One of the team members is Karin Limburg, a fisheries ecologist at ESF.
"Just when you thought you knew everything about global warming's effects, you find out about things like this," Limburg said. "Based on the physical properties of water, all sorts of chemical reactions happen when the temperature changes. Low oxygen is a well-known phenomenon but we see clearly that it is being exacerbated by climate change."
Limburg's role in the project was to assess the ecosystem services - ecological processes that support humanity, either directly or indirectly - that are at risk from ocean deoxygenation.
This assessment includes looking at not only changes in fisheries production, but also the health impacts, biodiversity losses and changes in nutrient cycles that support healthy ecosystems. Another factor is the way degraded habitat can change tourism opportunities, as in the case of declining coral reefs.
Limburg said the findings highlight the need to reduce greenhouse gases, primarily carbon dioxide, and place more stringent limits on nutrient discharges."
"Approximately half of the oxygen on Earth comes from the ocean," said Vladimir Ryabinin, executive secretary of the International Oceanographic Commission that formed the GO2NE group. "However, combined effects of nutrient loading and climate change are greatly increasing the number and size of 'dead zones' in the open ocean and coastal waters, where oxygen is too low to support most marine life."
In areas traditionally called "dead zones," like those in Chesapeake Bay and the Gulf of Mexico, oxygen plummets to levels so low many animals suffocate and die. As fish avoid these zones, their habitats shrink and they become more vulnerable to predators or fishing. But the problem goes far beyond "dead zones," the authors point out. Even smaller oxygen declines can stunt growth in animals, hinder reproduction and lead to disease or even death. Low oxygen also can trigger the release of dangerous chemicals such as nitrous oxide, a greenhouse gas up to 300 times more powerful than carbon dioxide, and toxic hydrogen sulfide. While some animals can thrive in dead zones, overall biodiversity falls.
Climate change is the key culprit in the open ocean. Warming surface waters make it harder for oxygen to reach the ocean interior. Furthermore, as the ocean as a whole gets warmer, it holds less oxygen. In coastal waters, excess nutrient pollution from land creates algal blooms, which drain oxygen as they die and decompose. In an unfortunate twist, animals also need more oxygen in warmer waters, even as it is disappearing.
People's livelihoods are also on the line, the scientists reported, especially in developing nations. Smaller, artisanal fisheries may be unable to relocate when low oxygen destroys their harvests or forces fish to move elsewhere. In the Philippines, fish kills in a single town's aquaculture pens cost more than $10 million. Coral reefs, a key tourism attraction in many countries, also can waste away without enough oxygen.
"It's a tremendous loss to all the support services that rely on recreation and tourism, hotels and restaurants and taxi drivers and everything else," said Lisa Levin, a co-author and marine biologist with the University of California, San Diego. "The reverberations of unhealthy ecosystems in the ocean can be extensive."
Some popular fisheries could benefit, at least in the short term.
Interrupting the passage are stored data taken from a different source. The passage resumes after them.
/-- **THE EXACT BASE SELMER COUNT at a rank-one datum, EVERY reduction type, ANY torsion, under `Ш(E/K)[p^∞]` finite only** —
`natCard_selmerAcBase_mul_eq_of_rankOne_anyTorsion` VERBATIM with `hSha : Finite Ш[p^∞]` and the `p`-primary lemmas of
`BDPRouteSelmerCountLemmas` §4 (`…_of_finite`, `…'`). CONDITIONAL on `poitouTate_selmerStructure_duality K` and
`localEulerPoincareCharacteristic (K_v)`; `rank E(K) = 1` and `Ш(E/K)[p^∞]` finite are inputs.
[cite: JetchevSkinnerWan2017, Prop. 3.2.1 and (7.1.5) (arXiv:1512.06894 pp. 10–11, 16)]
[cite: KellerYin2024, App. B Thm. B.0.6 (arXiv:2402.12781 pp. 29–30)]
[cite: MilneADT2006, Ch. I, Thm. 4.10(b) and Thm. 2.8] -/
theorem natCard_selmerAcBase_mul_eq_of_rankOne_anyTorsion_shaPrimary (W : WeierstrassCurve ℚ) [W.IsElliptic]
    [W.IsGloballyMinimal] (p : ℕ) [Fact p.Prime] (K : Type) [Field K] [NumberField K]
    (hPT : poitouTate_selmerStructure_duality K)
    (hEP : ∀ v : HeightOneSpectrum (𝓞 K), localEulerPoincareCharacteristic (v.adicCompletion K))
    (hK : IsImaginaryQuadratic K) (hsplit : SplitsIn K p)
    (hrank : (W.baseChange K).mordellWeilRank = 1)
    (hSha : Finite (AddCommGroup.primaryComponent (W.baseChange K).sha p))
    (P : (W.baseChange K).toAffine.Point) (hPinf : ¬ IsOfFinAddOrder P)
    (𝔭 : HeightOneSpectrum (𝓞 K)) (h𝔭 : ((p : ℕ) : 𝓞 K) ∈ 𝔭.asIdeal)
    (he : 𝔭.asIdeal.ramificationIdx (𝓞 ℚ) = 1) (hf : 𝔭.asIdeal.inertiaDeg (𝓞 ℚ) = 1) :
    ∃ (_ : Finite (selmerAcBase (W.baseChange K) p 𝔭 ∅)) (a : ℕ),
      Nat.card (selmerAcBase (W.baseChange K) p 𝔭 ∅) *
          Nat.card (AddCommGroup.primaryComponent (W.baseChange ℚ_[p]).toAffine.Point p) = p ^ a ∧
      (a : ℤ) =
        (padicValNat p (Nat.card (AddCommGroup.primaryComponent (W.baseChange K).sha p)) : ℤ) +
        2 * ((X11b.padicLogOrd W p (embAt K p 𝔭 h𝔭 he hf) P + padicValNat p (reductionPointCount W p) - 1) -
          (padicValNat p (AddSubgroup.zmultiples P).index : ℤ)) +
          padicValNat p (tamagawaProductAbove W K p) +
          padicValNat p (Nat.card (AddCommGroup.primaryComponent (W.baseChange K).toAffine.Point p)) := by
  -- adapted from door-c4 gen 2's `natCard_selmerAcBase_mul_eq_of_rankOne_anyReduction` (multr1-p2's count)
  revert P
  set E := W.baseChange K with hEdef
  set G := W.baseChange ℚ_[p] with hGdef
  intro P hPinf
  haveI hEK : E.IsElliptic := by rw [hEdef, baseChange]; infer_instance
  have h2 : Module.finrank ℚ K = 2 := hK.1
  haveI : IsTotallyComplex K := hK.2
  have hKc : ∀ w : InfinitePlace K, w.IsComplex := fun w => IsTotallyComplex.isComplex w
  have hp : p.Prime := Fact.out
  haveI hShaFin : Finite (AddCommGroup.primaryComponent E.sha p) := hSha
  haveI : Finite (AddCommGroup.torsion E.toAffine.Point) := E.finite_torsion_point
  -- finiteness of Castella's Selmer group over `K` WITHOUT `E(K)[p] = 0` (door-c6 gen 0)
  have hPTsum : poitouTate_sum_localTatePairing_eq_zero K :=
    poitouTate_sum_localTatePairing_eq_zero_of_selmerStructure_duality hPT
  have hfinSel : Finite (selmerAcBase E p 𝔭 ∅) :=
    finite_selmerAcBase_of_rankOne_anyTorsion_shaPrimary W p K hPTsum hK hsplit hrank hSha 𝔭 h𝔭 he hf
  -- the global torsion exponent `g`
  set g := padicValNat p (Nat.card (AddCommGroup.primaryComponent E.toAffine.Point p)) with hgdef
  have hcardg : Nat.card (AddCommGroup.primaryComponent E.toAffine.Point p) = p ^ g :=
    natCard_primaryComponent_point_eq_pow E p
  -- the `p`-adic bookkeeping of gens 16–18
  set ιp := embAt K p 𝔭 h𝔭 he hf with hιp
  set f : E.toAffine.Point →+ G.toAffine.Point := Affine.Point.map (W' := W) ιp.toRatAlgHom with hfdef
  have hfinj : Function.Injective f := Affine.Point.map_injective (W' := W) ιp.toRatAlgHom
  obtain ⟨c, Q, hcQ, hcker⟩ := RankOne.exists_coord_of_mordellWeilRank_eq_one E hrank
  have hA : ∀ a : E.toAffine.Point, IsOfFinAddOrder (a - c a • Q) :=
    RankOne.isOfFinAddOrder_sub_coord_zsmul c Q hcQ hcker
  have hQinf : ¬ IsOfFinAddOrder Q := fun hQ => by
    have h := RankOne.coord_eq_zero_of_isOfFinAddOrder c hQ
    rw [hcQ] at h
    exact one_ne_zero h
  have hxinf : ¬ IsOfFinAddOrder (f Q) := fun hx => hQinf ((hfinj.isOfFinAddOrder_iff).mp hx)
  have hyinf : ¬ IsOfFinAddOrder (f P) := fun hy => hPinf ((hfinj.isOfFinAddOrder_iff).mp hy)
  have hcP : c P ≠ 0 := fun h0 => hPinf (hcker P h0)
  haveI hfi2 : (G.formalFiltration 2).FiniteIndex := G.finiteIndex_formalFiltration 2
  set cp := padicValNat p (G.localTamagawaNumber ℤ_[p]) with hcpdef
  set ns := padicValNat p (reductionPointCount W p) with hnsdef
  obtain ⟨φ, hφ⟩ := LocalIndex.exists_addEquiv_valuation_psi_padicPointOf W p (K := K)
  obtain ⟨m, hmrange, hmcard, hmle⟩ :=
    LocalIndex.exists_pow_eq_card_and_le_valuation_psi (G.formalFiltration 2) φ
  set Ψ := LocalIndex.psi (G.formalFiltration 2) φ with hΨ
  set eQ := (Ψ (f Q)).valuation with heQdef
  set eP := (Ψ (f P)).valuation with hePdef
  have hΨQ : Ψ (f Q) ≠ 0 := fun h0 => hxinf ((LocalIndex.psi_eq_zero_iff _ φ _).mp h0)
  have hmeQ : m ≤ eQ := hmle (f Q) hΨQ
  have heP : (eP : ℤ) = X11b.padicLogOrd W p ιp P + cp + ns - 1 := hφ ιp P hyinf
  have hyx : f P = c P • f Q + f (P - c P • Q) := by rw [map_sub, map_zsmul]; abel
  have hePQ : eP = padicValNat p (c P).natAbs + eQ := by
    rw [hePdef, hyx]
    exact LocalIndex.valuation_psi_zsmul_add (G.formalFiltration 2) φ hxinf
      (f.isOfFinAddOrder (hA P)) hcP
  -- `ord_p [E(K) : ℤP] = ord_p |c(P)| + g`
  have hI : padicValNat p (AddSubgroup.zmultiples P).index = padicValNat p (c P).natAbs + g := by
    rw [padicValNat_index_zmultiples_eq_add c Q hcQ hcker P hcP, padicValNat_card_torsion_eq_padicValNat_card_primaryComponent E p]
  -- `[E(ℚ_p) : p^{k'} E(ℚ_p) + im E(K)] · p^g = p^{eQ}`, hence `g ≤ eQ`
  have hL₁g : ∀ k' : ℕ, eQ ≤ k' →
      ((Affine.Point.baseChange (W' := W.baseChange K) K (𝔭.adicCompletion K)).range ⊔
        (zsmulAddGroupHom ((p ^ k' : ℕ) : ℤ) :
          ((W.baseChange K).baseChange (𝔭.adicCompletion K)).toAffine.Point →+ _).range).index * p ^ g =
        p ^ eQ := by
    intro k' hk'
    rw [LocalIndexTransport.index_range_baseChange_sup_eq_padic K p 𝔭 h𝔭 he hf W,
      RankOne.range_zsmulAddGroupHom_natCast, sup_comm, ← hcardg]
    change ((nsmulAddMonoidHom (p ^ k') : G.toAffine.Point →+ _).range ⊔ f.range).index * _ = _
    exact index_range_nsmul_sup_range_mul_natCard_eq (G.formalFiltration 2) φ hmrange hmcard f hfinj c Q hcQ
      hcker hk'
  have hgeQ : g ≤ eQ := by
    have h := hL₁g eQ le_rfl
    exact (Nat.pow_dvd_pow_iff_le_right hp.one_lt).mp ⟨_, by rw [mul_comm]; exact h.symm⟩
  have htam : padicValNat p (tamagawaProductAbove W K p) = 2 * cp :=
    LocalIndexTransport.padicValNat_tamagawaProductAbove_eq_two_mul W K p h2 hsplit
  obtain ⟨σ, 𝔮, hσ, hne, h𝔮p, hall⟩ :=
    LocalIndexTransport.exists_conj_prime_of_splitsIn K p h2 hsplit h𝔭
  obtain ⟨t, ht⟩ : ∃ t : ℕ, Nat.card (AddCommGroup.primaryComponent E.sha p) = p ^ t :=
    SelmerCount.exists_natCard_primaryComponent_eq_pow_of_finite p
  -- the exponent of Castella's Selmer group
  have hcardeq := AcSelmer.natCard_selmerAcBase_eq_natCard_selmerGroup E p 𝔭
    (∅ : Set (HeightOneSpectrum (𝓞 K)))
  haveI hfinH : Finite (acStructure (primaryGaloisModule E p) p 𝔭 ∅).selmerGroup := by
    apply Nat.finite_of_card_ne_zero
    rw [← hcardeq]
    haveI := hfinSel
    exact Nat.card_pos.ne'
  obtain ⟨k₀, -, hk₀⟩ := AcSelmer.exists_pow_nsmul_eq_zero_of_finite
    (acStructure (primaryGaloisModule E p) p 𝔭 ∅).selmerGroup
  -- THE LEVEL `k`
  set k : ℕ := k₀ + ((eQ - m) + (eQ + t)) + g + 1 with hkdef
  have hk0 : 0 < k := by omega
  have hjk : (eQ - g) + t ≤ k := by omega
  have hsk : (eQ - m) + ((eQ - g) + t) ≤ k := by omega
  have hkill : ∀ x ∈ (acStructure (primaryGaloisModule E p) p 𝔭 ∅).selmerGroup, p ^ k • x = 0 := by
    intro x hx
    have hkk : k = (k - k₀) + k₀ := by omega
    rw [hkk, pow_add, mul_nsmul', hk₀ x hx, nsmul_zero]
  have hkΓ : ∀ m' : E.geomPrimaryTorsion p, (∀ σ : absoluteGaloisGroup K, σ • m' = m') → p ^ k • m' = 0 :=
    pow_nsmul_eq_zero_of_forall_smul_eq E p (by omega)
  -- the level/limit relation WITH the kernel of `H¹(ι_k)` (this seat)
  have hcount : Nat.card (acLevelStructure E p k 𝔭 ∅).selmerGroup =
      p ^ g * Nat.card (selmerAcBase E p 𝔭 ∅) := by
    rw [natCard_level_eq_mul_natCard_selmerAcBase E p k 𝔭 ∅ hkΓ hkill,
      natCard_fixedPoints_geomPrimaryTorsion_eq_natCard_primaryComponent E p, hcardg]
  -- the symbolic indices at level `k`, read in `E(ℚ_p)` through `Ψ`
  have hN : ((zsmulAddGroupHom ((p ^ k : ℕ) : ℤ) : E.toAffine.Point →+ _).range).index = p ^ k * p ^ g := by
    rw [← hcardg]
    exact index_range_zsmul_pow_eq_mul_of_le c Q hcQ hcker (by omega)
  have hM : (AddCommGroup.torsion ((W.baseChange K).baseChange (𝔭.adicCompletion K)).toAffine.Point ⊔
      (zsmulAddGroupHom ((p ^ k : ℕ) : ℤ) :
        ((W.baseChange K).baseChange (𝔭.adicCompletion K)).toAffine.Point →+ _).range).index =
      p ^ k := by
    rw [index_torsion_sup_range_zsmul_eq_padic K p 𝔭 h𝔭 he hf W,
      RankOne.range_zsmulAddGroupHom_natCast]
    exact LocalIndex.index_torsion_sup_range_nsmul (G.formalFiltration 2) φ k
  have hL₁ : ∀ k' : ℕ, eQ ≤ k' →
      ((Affine.Point.baseChange (W' := W.baseChange K) K (𝔭.adicCompletion K)).range ⊔
        (zsmulAddGroupHom ((p ^ k' : ℕ) : ℤ) :
          ((W.baseChange K).baseChange (𝔭.adicCompletion K)).toAffine.Point →+ _).range).index =
        p ^ (eQ - g) := by
    intro k' hk'
    have h := hL₁g k' hk'
    have hsplitpow : p ^ eQ = p ^ (eQ - g) * p ^ g := by rw [← pow_add, Nat.sub_add_cancel hgeQ]
    rw [hsplitpow] at h
    exact Nat.eq_of_mul_eq_mul_right (pow_pos hp.pos g) h
  have hL₂ : ∀ k' : ℕ, eQ - m ≤ k' →
      ((Affine.Point.baseChange (W' := W.baseChange K) K (𝔭.adicCompletion K)).range ⊔
        (AddCommGroup.torsion ((W.baseChange K).baseChange (𝔭.adicCompletion K)).toAffine.Point ⊔
          (zsmulAddGroupHom ((p ^ k' : ℕ) : ℤ) :
            ((W.baseChange K).baseChange (𝔭.adicCompletion K)).toAffine.Point →+ _).range)).index =
        p ^ (eQ - m) := by
    intro k' hk'
    rw [index_range_baseChange_sup_torsion_sup_eq_padic K p 𝔭 h𝔭 he hf W,
      RankOne.range_zsmulAddGroupHom_natCast]
    change (f.range ⊔ (AddCommGroup.torsion G.toAffine.Point ⊔
      (nsmulAddMonoidHom (p ^ k') : G.toAffine.Point →+ _).range)).index = _
    have hrw : f.range ⊔ (AddCommGroup.torsion G.toAffine.Point ⊔
        (nsmulAddMonoidHom (p ^ k') : G.toAffine.Point →+ _).range) =
        AddCommGroup.torsion G.toAffine.Point ⊔
          ((nsmulAddMonoidHom (p ^ k') : G.toAffine.Point →+ _).range ⊔
            AddSubgroup.zmultiples (f Q)) := by
      rw [← torsion_sup_range_nsmul_sup_range_eq f c Q hA (p ^ k')]
      ac_rfl
    rw [hrw, LocalIndex.index_torsion_sup_range_nsmul_sup_zmultiples (G.formalFiltration 2) φ
      hmrange (f Q) hxinf k', min_eq_right hk']
  have hS := SelmerCount.natCard_sha_inf_torsionBy_eq' E p ht (show t ≤ k by omega)
  have hShaj : ∀ z ∈ E.sha ⊓ AddSubgroup.torsionBy E.galH1 ((p ^ k : ℕ) : ℤ), p ^ t • z = 0 :=
    fun z hz => SelmerCount.pow_nsmul_eq_zero_of_mem_sha_inf_torsionBy' E p ht k hz
  -- THE EXACT LEVEL COUNT with torsion (door-c6 gen 2)
  obtain ⟨-, hlevel⟩ := natCard_level_eq_of_indices_anyTorsion W K p k 𝔭 𝔮 hKc hk0 σ hσ
    h𝔮p hne hall hPT hEP (exceptionalPlaces W K p h2) (inl_mem_exceptionalPlaces h2)
    (fun v hv => inr_mem_exceptionalPlaces_of_mem h2 hv)
    (fun v hv => inr_mem_exceptionalPlaces_of_not_hasGoodReductionAt h2 hv)
    (inr_mem_exceptionalPlaces_of_mem h2 h𝔮p) hjk hsk hN hM (hL₁ k (by omega))
    (hL₁ (k - t) (by omega)) (hL₂ k (by omega)) (hL₂ (k - ((eQ - g) + t)) (by omega)) hS hShaj
  -- assemble: `p^g · #Sel = p^t · p^{(eQ-g)+(eQ-m)} · p^g`
  have hSel : Nat.card (selmerAcBase E p 𝔭 ∅) = p ^ (t + ((eQ - g) + (eQ - m))) := by
    have h : p ^ g * Nat.card (selmerAcBase E p 𝔭 ∅) = p ^ g * p ^ (t + ((eQ - g) + (eQ - m))) := by
      rw [← hcount, hlevel, ht, ← pow_add]; ring
    exact Nat.eq_of_mul_eq_mul_left (pow_pos hp.pos g) h
  refine ⟨hfinSel, t + (eQ - g) + eQ, ?_, ?_⟩
  · rw [← hmcard, hSel, ← pow_add]
    congr 1
    omega
  · have hvS : padicValNat p (Nat.card (AddCommGroup.primaryComponent E.sha p)) = t := by
      rw [ht, padicValNat.prime_pow]
    rw [hvS, hI, htam]
    have hePQZ : (eP : ℤ) = (padicValNat p (c P).natAbs : ℤ) + (eQ : ℤ) := by exact_mod_cast hePQ
    have hcast : (((t + (eQ - g) + eQ : ℕ) : ℤ)) = (t : ℤ) + ((eQ : ℤ) - (g : ℤ)) + (eQ : ℤ) := by
      push_cast [Nat.cast_sub hgeQ]; ring
    have hcast2 : (((2 * cp : ℕ) : ℤ)) = 2 * (cp : ℤ) := by push_cast; ring
    rw [hcast, hcast2]
    push_cast
    linarith [hePQZ, heP]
Nutrient pollution can stimulate production of food for fish. In addition, when fish are forced to crowd to escape low oxygen, they can become easier to catch. But in the long run, this could result in overfishing and damage to the economy.
Winning the War: A Three-Pronged Approach
To keep low oxygen in check, the scientists said the world needs to take on the issue from three angles:
- Address the causes: nutrient pollution and climate change. While neither issue is simple or easy, the steps needed to win can benefit people as well as the environment. Better septic systems and sanitation can protect human health and keep pollution out of the water. Cutting fossil fuel emissions not only cuts greenhouse gases and fights climate change, but also slashes dangerous air pollutants like mercury.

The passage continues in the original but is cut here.